Even though they reported this concrete evidence of illegal voting, the Observer editorialized that "the state’s elections are sound and virtually fraud-free."

These claims, which run alongside evidence to the contrary, ring hollow on their face. In the ultimate demonstration of the problem's severity, the U.S. Justice Department saw merit in prosecuting those who perpetuated the fraud against the state's election system. They charged 19 illegal North Carolinian voters, some of whom were formally indicted in August by a grand jury in Wilmington.

Days after the indictment of the illegal voters, federal immigration officials subpoenaed the North Carolina State Board of Elections, requesting 20 million documents. According to Fox News, the feds seek "more than 15 million documents in North Carolina’s voter registration database as well as more than 5.6 million individual ballots from 44 counties."

The federal involvement in North Carolina's election infrastructure, replete with wide-ranging subpoenas and indictments, would seem to indicate a need for solutions.

However, despite the widespread support for voter ID requirements in the state, and its issues with voter fraud, "North Carolina is presently one of 16 states, along with the District of Columbia, that does not require any verification or documentation to cast a ballot," per WUNC 91.5.

However, the disparity between the state's election law and the wants of the people of North Carolina is certain to be eradicated this November.

The North Carolina General Assembly advanced a constitutional amendment that would enable voter identification requirements, and it will be on the November 6th ballot as a public referendum.

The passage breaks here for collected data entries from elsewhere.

import Summits.BirchSwinnertonDyer.BirchSwinnertonDyer.Theorems.ByReductionTypeAtTwoMultTransportTwistedDescentKummerStrict
import Summits.BirchSwinnertonDyer.Rank1Residual.X2.TateTwistUnramifiedAtTwo
import Summits.BirchSwinnertonDyer.Rank1Residual.X2.GreenbergVatsalStrictSelmerMultiplicative
import HarnessLib

/-!
# T-42-mult in the kernel, XXXVII: the local package at the prime `2` of `E/ℚ` WITH the inertial action on
# the Tate line (`I_{ℚ_v}` acts on `C ∩ E[2^n]` through the same exponent as on `μ_{2^n}`)

Cell `bsd-2adic` (run/shared/lean/pub/bsd-2adic/), seat `bsd-2adic-t42` (BRIEF-T42), GEN 17. HONEST FRAMING:
research route; THEOREMS ONLY (no `def`, no named fact, no instance); nothing booked; nothing re-keyed
(RC-169); BSD is not proved by any of this. PARTITION: X5@2 multiplicative GV-transport rows (K4ᵐ B1·O1; the
LOCAL statement `T2` at `2`, last open input of `hF3b` after XXX) × p = 2 — types-the-object-of; bears_on K4 items
19922 / 19923 (`--supports stmt-BirchSwinnertonDyer-19923`). Brick (e) of HOME/t42/DESIGN-T42-ADDENDUM-18.md §A18.3.

## What

`exists_tateLine_localKummer_two_inertia`: the package of file XXXII (`exists_tateLine_localKummer_two`:
one Tate line `C ⊆ E[2^∞]` at the place `v ∋ 2` of the globally minimal `E/ℚ` with multiplicative reduction at
`2`, divisible with `#C[2] = 2`, with (i) `C`-valued cocycles of `G_K` Kummer, (ii) cocycles strict modulo `C`
Kummer, (iii) Kummer maps `C`-valued modulo a coboundary) TOGETHER WITH
(iv) **the inertial action on the line**: for every `σ` in the inertia group `I_{ℚ_v}` (`absInertia`), every
`n` and every `a : ℕ` with `σζ = ζ^a` for all `ζ ∈ μ_{2^n}(ℚ̄_v)`, one has `σ c = a • c` for every `c ∈ C`
killed by `2^n`.  Reason: `C = ι⁻¹Ψ(μ)` for the twisted Tate uniformisation `Ψ` with
`σΨ(w) = ±Ψ(σw)`, the sign being `+` iff `σ` fixes `t = √γ(E)`; at the prime `2` of a minimal model with
multiplicative reduction `ℚ_v(t)/ℚ_v` is unramified, so inertia fixes `t`
(`TateTwistUnramifiedAtTwo.inertia_fix_sqrt_gamma_two`, Silverman *ATAEC* V Ex. 5.11); and a `c ∈ C` with
`2^n c = 0` is `Ψ(ζ)` with `ζ^{2^n} ∈ q^ℤ ∩ μ = 1`.  This is the input "`I_v` acts on the line `C ≅ μ_{2^∞} ⊗ ψ`
through the cyclotomic character (`ψ` unramified)" of the bound `#H²(ℚ_v, C_n(χ_u)) ≤ |u − 1|` (file XXXVIII).
[cite: GreenbergVatsal2000, §2 pp. 14–15] [cite: SilvermanATAEC1994, Lemma V.5.2 (c), Thm. V.5.3, Ex. 5.11]
[cite: GreenbergLNM1716, §2 Prop. 2.4 (pp. 74–75) and pp. 75–76]
-/

set_option autoImplicit false
set_option linter.dupNamespace false

noncomputable section

open scoped Classical AddSubgroup

namespace Summit.BirchSwinnertonDyer.BirchSwinnertonDyer.Theorems.MultTransportTwistedDescent

open NumberField IsDedekindDomain Field WeierstrassCurve
  Literature.NumberTheory.GaloisRepresentations Literature.NumberTheory.EllipticCurves
  Literature.NumberTheory.EllipticCurves.GreenbergSelmer IsDedekindDomain.HeightOneSpectrum
  Literature.NumberTheory.EllipticCurves.TateCurve
  Summit.BirchSwinnertonDyer.Rank1Residual.X2

variable (W : WeierstrassCurve ℚ) [W.IsElliptic] [W.IsGloballyMinimal] (κ : ZpExtension ℚ 2)
  {v : HeightOneSpectrum (𝓞 ℚ)}

/-- **The local package at the prime `2` of the minimal `E/ℚ` with multiplicative reduction, with the inertial
action on the Tate line** (see the module docstring): a line `C ⊆ E[2^∞]` at `v ∋ 2` (a `LocalDatum`),
`2`-divisible with `#C[2] = 2`, such that for the cyclotomic `ℤ_2`-extension `κ` and `G_K = (ker κ)_v`:
(i) every continuous `C`-valued crossed homomorphism of `G_K` into `E[2^∞]` is a Kummer coboundary;
(ii) so is every continuous crossed homomorphism of `G_K` that is a coboundary modulo `C`;
(iii) for every subgroup `G ≤ Γ_{ℚ_v}` and point `Q`, a map `k : G → E[2^∞]` with `ι(k τ) = τQ − Q` is
`C`-valued modulo a coboundary;
(iv) every `σ ∈ I_{ℚ_v}` acting on `μ_{2^n}(ℚ̄_v)` as `ζ ↦ ζ^a` acts on `C ∩ E[2^∞][2^n]` as `c ↦ a • c`.
[cite: GreenbergLNM1716, §2 Prop. 2.4 (pp. 74–75) and pp. 75–76] [cite: GreenbergVatsal2000, §2 pp. 14–15]
[cite: SilvermanATAEC1994, Lemma V.5.2 (c), Thm. V.5.3, Ex. 5.11] -/
theorem exists_tateLine_localKummer_two_inertia (hκ : κ.IsCyclotomic)
    (hmult : W.HasMultiplicativeReductionAtPrime 2) (hv2 : ((2 : ℕ) : 𝓞 ℚ) ∈ v.asIdeal) :
    ∃ N : LocalDatum ℚ (W.geomPrimaryTorsion 2) v,
      (∀ c ∈ N.plus, ∃ c' ∈ N.plus, 2 • c' = c) ∧
      Nat.card ↥(N.plus ⊓ (↥(W.geomPrimaryTorsion 2))[(2 : ℤ)]) = 2 ∧
      (∀ (f : localSubgroup κ.kerSubgroup (v.adicCompletion ℚ) → W.geomPrimaryTorsion 2),
        (∀ τ, f τ ∈ N.plus) → Continuous f →
        (∀ τ₁ τ₂, f (τ₁ * τ₂) = f τ₁ + resGal (K := ℚ) (v.adicCompletion ℚ)
          (τ₁ : absoluteGaloisGroup (v.adicCompletion ℚ)) • f τ₂) →
        ∃ Q : localPoints W (v.adicCompletion ℚ),
          ∀ τ : localSubgroup κ.kerSubgroup (v.adicCompletion ℚ),
            pointsMap W (v.adicCompletion ℚ) (f τ : W.geomPoints) =
              (τ : absoluteGaloisGroup (v.adicCompletion ℚ)) • Q - Q) ∧
      (∀ (f : localSubgroup κ.kerSubgroup (v.adicCompletion ℚ) → W.geomPrimaryTorsion 2)
        (m₀ : W.geomPrimaryTorsion 2),
        (∀ τ, f τ - (resGal (K := ℚ) (v.adicCompletion ℚ)
          (τ : absoluteGaloisGroup (v.adicCompletion ℚ)) • m₀ - m₀) ∈ N.plus) → Continuous f →
        (∀ τ₁ τ₂, f (τ₁ * τ₂) = f τ₁ + resGal (K := ℚ) (v.adicCompletion ℚ)
          (τ₁ : absoluteGaloisGroup (v.adicCompletion ℚ)) • f τ₂) →
        ∃ Q : localPoints W (v.adicCompletion ℚ),
          ∀ τ : localSubgroup κ.kerSubgroup (v.adicCompletion ℚ),
            pointsMap W (v.adicCompletion ℚ) (f τ : W.geomPoints) =
              (τ : absoluteGaloisGroup (v.adicCompletion ℚ)) • Q - Q) ∧
      (∀ (G : Subgroup (absoluteGaloisGroup (v.adicCompletion ℚ))) (Q : localPoints W (v.adicCompletion ℚ))
        (k : G → W.geomPrimaryTorsion 2),
        (∀ τ : G, pointsMap W (v.adicCompletion ℚ) (k τ : W.geomPoints) =
          (τ : absoluteGaloisGroup (v.adicCompletion ℚ)) • Q - Q) →
        ∃ m₀ : W.geomPrimaryTorsion 2, ∀ τ : G,
          k τ - (resGal (K := ℚ) (v.adicCompletion ℚ) (τ : absoluteGaloisGroup (v.adicCompletion ℚ)) • m₀ - m₀)
            ∈ N.plus) ∧
      (∀ σ ∈ absInertia (v.adicCompletion ℚ), ∀ (n a : ℕ),
        (∀ ζ : (AlgebraicClosure (v.adicCompletion ℚ))ˣ, ζ ^ 2 ^ n = 1 →
          Units.map (Field.absoluteGaloisGroup.toAlgEquiv (v.adicCompletion ℚ) σ :
            AlgebraicClosure (v.adicCompletion ℚ) →* AlgebraicClosure (v.adicCompletion ℚ)) ζ = ζ ^ a) →
        ∀ c ∈ N.plus, 2 ^ n • c = 0 →
          resGal (K := ℚ) (v.adicCompletion ℚ) σ • c = a • c) := by
  have hv : W.HasMultiplicativeReductionAt v :=
    GreenbergVatsalStrictSelmerMultiplicative.hasMultiplicativeReductionAt_of_mem W 2 hmult hv2
  obtain ⟨q, t, Ψ, hq0, hq1, -, -, -, ht2, hsurj, hker, hΨσ⟩ := exists_twistedTateUniformisation_tateJ W v hv
  have hts := GreenbergVatsalTateKummer.smul_sqrt_eq_or W t ht2
  have hΦ : ∀ (σ : absoluteGaloisGroup (v.adicCompletion ℚ))
      (u : (AlgebraicClosure (v.adicCompletion ℚ))ˣ),
      σ • Ψ (Additive.ofMul u) = Ψ (Additive.ofMul (Units.map
        (Field.absoluteGaloisGroup.toAlgEquiv (v.adicCompletion ℚ) σ :
          AlgebraicClosure (v.adicCompletion ℚ) →* AlgebraicClosure (v.adicCompletion ℚ)) u)) ∨
      σ • Ψ (Additive.ofMul u) = -Ψ (Additive.ofMul (Units.map
        (Field.absoluteGaloisGroup.toAlgEquiv (v.adicCompletion ℚ) σ :
          AlgebraicClosure (v.adicCompletion ℚ) →* AlgebraicClosure (v.adicCompletion ℚ)) u)) := by
    intro σ u
    rw [hΨσ σ u]
    split_ifs
    · exact Or.inl (one_zsmul _)
    · exact Or.inr (by rw [neg_one_zsmul])
  refine ⟨GreenbergVatsalTateDatum.tateDatum W 2 Ψ hΦ,
    GreenbergVatsalTateDatumCofree.tateDatum_plus_divisible W 2 Ψ hΦ,
    GreenbergVatsalTateDatumCofree.natCard_tateDatum_plus_inf_torsionBy W 2 Ψ hΦ hq0 hq1
      (fun u h ↦ (hker u).1 h), ?_, ?_, ?_, ?_⟩
  · intro f hfC hfcont hfcoc
    exact exists_kummerPoint_of_cocycle_mem_plus W 2 κ Ψ t hq0 hq1 (fun u h ↦ (hker u).1 h) hΨσ hts
      _ (GreenbergVatsalTateDatum.mem_tateDatum_plus_iff hΦ) hκ f hfC hfcont hfcoc
  · intro f m₀ hfC hfcont hfcoc
    exact exists_kummerPoint_of_cocycle_strict W 2 κ Ψ t hq0 hq1 (fun u h ↦ (hker u).1 h) hΨσ hts
      _ (GreenbergVatsalTateDatum.mem_tateDatum_plus_iff hΦ) hκ f m₀ hfC hfcont hfcoc
  · intro G Q k hk
    exact exists_sub_coboundary_mem_plus W Ψ t hq0 hq1 hker hΨσ hts hsurj _
      (GreenbergVatsalTateDatum.mem_tateDatum_plus_iff hΦ) G Q k hk
  · intro σ hσ n a hroots c hc hcn
    haveI : CharZero (v.adicCompletion ℚ) := charZero_adicCompletion v
    obtain ⟨ζ, hζfin, hζc⟩ := (GreenbergVatsalTateDatum.mem_tateDatum_plus_iff hΦ c).1 hc
    -- `ζ ^ 2^n ∈ q^ℤ ∩ μ = 1`
    have hζn : ζ ^ 2 ^ n = 1 := by
      have h0 : Ψ (Additive.ofMul (ζ ^ 2 ^ n)) = 0 := by
        rw [ofMul_pow, map_nsmul, hζc, ← map_nsmul, ← AddSubmonoidClass.coe_nsmul, hcn, ZeroMemClass.coe_zero,
          map_zero]
      exact GreenbergVatsalTateKummerLocal.eq_one_of_isOfFinOrder_of_map_eq_zero W Ψ (fun u h ↦ (hker u).1 h)
        hq0 hq1 (hζfin.pow) h0
    -- inertia fixes `t` at the prime `2`
    have hσt : Field.absoluteGaloisGroup.toAlgEquiv (v.adicCompletion ℚ) σ t = t :=
      TateTwistUnramifiedAtTwo.inertia_fix_sqrt_gamma_two W hmult hv2 t ht2 σ hσ
    apply GreenbergVatsalTateDatumCofree.pointsMap_coe_injective W 2 (v := v)
    dsimp only
    rw [primaryComponent.coe_smul, pointsMap_smul, AddSubmonoidClass.coe_nsmul, map_nsmul, ← hζc, hΨσ σ ζ,
      if_pos hσt, one_zsmul, hroots ζ hζn, ofMul_pow, map_nsmul]

end Summit.BirchSwinnertonDyer.BirchSwinnertonDyer.Theorems.MultTransportTwistedDescent

end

The proposed amendment reads,

Voters offering to vote in person shall present photographic identification before voting. The General Assembly shall enact general laws governing the requirements of such photographic identification, which may include exceptions.

The proposed text would effectively "amend Section 2 and Section 3 of Article VI of the North Carolina Constitution," according to Ballotpedia.

Although the law that would follow the passage of the amendment has yet to be revealed by the General Assembly, 63% of North Carolinians support the proposal, per a poll by Elon University.

Elon University's poll also found that 67% of North Carolinians disbelieve the assertion that voter ID requirements aid Republican candidates, saying that their presence has no impact on the results of elections.

Gov. Martin

While voters reject claims that ID requirements boost the GOP, former North Carolina Governor James "Jim" Martin, a Republican, stated that in order to ensure equitable access to the ballots, state agencies "should be empowered to issue a photo ID as a basic civil right."


FDL Review, located in southwestern North Carolina, dually supports the sentiments of the North Carolina General Assembly and Governor Martin.

We encourage voters in the state of North Carolina to vote in favor of the constitutional amendment requiring voter ID, and in turn, we ask that the General Assembly craft legislation that makes voter identification more accessible to all communities, demographic groups, and political blocs in the state.

While erecting firewalls to prevent foreign cyberattacks is a credible objective for our national intelligence forces, it is also important that we tackle the problems facing our voting infrastructure stateside. This can occur without the disenfranchisement of particular groups from the political process, contrary to the statements of Governor Roy Cooper, a Democrat, and members of his party.